**Task brief**. Lines that contain the string "LFunctions" are the ones to list; copy all of them from the records.
=====
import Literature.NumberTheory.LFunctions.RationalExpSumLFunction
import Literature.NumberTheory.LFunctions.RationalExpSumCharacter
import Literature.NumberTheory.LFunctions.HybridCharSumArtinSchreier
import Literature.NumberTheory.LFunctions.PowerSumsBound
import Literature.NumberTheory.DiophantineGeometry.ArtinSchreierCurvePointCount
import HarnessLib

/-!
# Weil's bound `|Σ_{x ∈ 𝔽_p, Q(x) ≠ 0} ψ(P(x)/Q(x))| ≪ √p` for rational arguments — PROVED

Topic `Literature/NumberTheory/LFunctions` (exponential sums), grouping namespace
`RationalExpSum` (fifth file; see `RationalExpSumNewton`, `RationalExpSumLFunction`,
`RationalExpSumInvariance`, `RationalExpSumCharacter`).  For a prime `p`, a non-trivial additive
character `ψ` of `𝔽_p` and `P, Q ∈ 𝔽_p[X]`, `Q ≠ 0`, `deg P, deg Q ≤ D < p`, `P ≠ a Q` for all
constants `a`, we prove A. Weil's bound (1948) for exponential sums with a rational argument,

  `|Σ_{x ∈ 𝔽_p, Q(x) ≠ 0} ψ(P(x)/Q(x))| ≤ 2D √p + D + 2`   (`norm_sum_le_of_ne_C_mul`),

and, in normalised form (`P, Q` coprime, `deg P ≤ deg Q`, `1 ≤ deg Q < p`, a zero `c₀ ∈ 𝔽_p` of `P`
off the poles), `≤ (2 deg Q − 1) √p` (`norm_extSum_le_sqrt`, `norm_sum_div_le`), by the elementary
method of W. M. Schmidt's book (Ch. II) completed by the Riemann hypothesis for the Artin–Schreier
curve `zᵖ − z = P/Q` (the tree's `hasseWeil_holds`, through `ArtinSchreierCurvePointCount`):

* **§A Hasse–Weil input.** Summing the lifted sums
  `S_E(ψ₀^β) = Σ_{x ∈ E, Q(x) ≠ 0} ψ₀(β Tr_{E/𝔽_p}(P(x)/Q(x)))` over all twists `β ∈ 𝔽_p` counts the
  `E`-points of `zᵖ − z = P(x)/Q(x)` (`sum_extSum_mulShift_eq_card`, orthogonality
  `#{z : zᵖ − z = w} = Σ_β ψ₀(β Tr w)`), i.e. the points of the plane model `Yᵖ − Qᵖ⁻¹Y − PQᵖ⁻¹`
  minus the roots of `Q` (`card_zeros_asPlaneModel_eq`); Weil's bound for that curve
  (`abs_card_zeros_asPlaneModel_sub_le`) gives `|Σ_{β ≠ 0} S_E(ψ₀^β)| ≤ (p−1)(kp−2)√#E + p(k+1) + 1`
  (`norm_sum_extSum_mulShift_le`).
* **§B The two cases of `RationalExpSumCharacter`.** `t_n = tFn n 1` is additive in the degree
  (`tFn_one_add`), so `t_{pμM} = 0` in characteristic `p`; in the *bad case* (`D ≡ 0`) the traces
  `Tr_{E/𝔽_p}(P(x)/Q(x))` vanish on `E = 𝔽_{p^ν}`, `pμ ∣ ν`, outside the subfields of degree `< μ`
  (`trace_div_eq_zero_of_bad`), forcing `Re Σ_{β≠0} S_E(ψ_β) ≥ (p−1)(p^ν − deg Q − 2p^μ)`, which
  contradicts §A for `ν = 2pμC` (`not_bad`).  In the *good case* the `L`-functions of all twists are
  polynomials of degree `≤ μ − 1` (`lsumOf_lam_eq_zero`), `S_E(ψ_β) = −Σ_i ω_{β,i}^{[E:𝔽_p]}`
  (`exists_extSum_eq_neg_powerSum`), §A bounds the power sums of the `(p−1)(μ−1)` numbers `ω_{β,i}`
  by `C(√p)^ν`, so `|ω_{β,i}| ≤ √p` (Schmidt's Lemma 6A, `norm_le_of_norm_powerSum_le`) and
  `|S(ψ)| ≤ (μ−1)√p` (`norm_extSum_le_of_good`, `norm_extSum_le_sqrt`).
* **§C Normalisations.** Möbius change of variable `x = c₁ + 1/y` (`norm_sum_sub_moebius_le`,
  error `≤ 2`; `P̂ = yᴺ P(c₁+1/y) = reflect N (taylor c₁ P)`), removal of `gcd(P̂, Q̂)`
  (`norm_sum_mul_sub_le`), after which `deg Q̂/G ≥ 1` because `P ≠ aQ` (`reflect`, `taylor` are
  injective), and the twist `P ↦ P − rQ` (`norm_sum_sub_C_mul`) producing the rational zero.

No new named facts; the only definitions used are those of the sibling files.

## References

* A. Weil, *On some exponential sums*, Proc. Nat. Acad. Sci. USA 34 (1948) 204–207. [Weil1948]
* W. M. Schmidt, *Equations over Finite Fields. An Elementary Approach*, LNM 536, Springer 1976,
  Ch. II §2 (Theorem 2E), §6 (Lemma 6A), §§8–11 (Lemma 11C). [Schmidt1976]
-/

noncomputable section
=====
**Solution to this exercise**.
import Literature.NumberTheory.LFunctions.RationalExpSumLFunction
import Literature.NumberTheory.LFunctions.RationalExpSumCharacter
import Literature.NumberTheory.LFunctions.HybridCharSumArtinSchreier
import Literature.NumberTheory.LFunctions.PowerSumsBound
Topic `Literature/NumberTheory/LFunctions` (exponential sums), grouping namespace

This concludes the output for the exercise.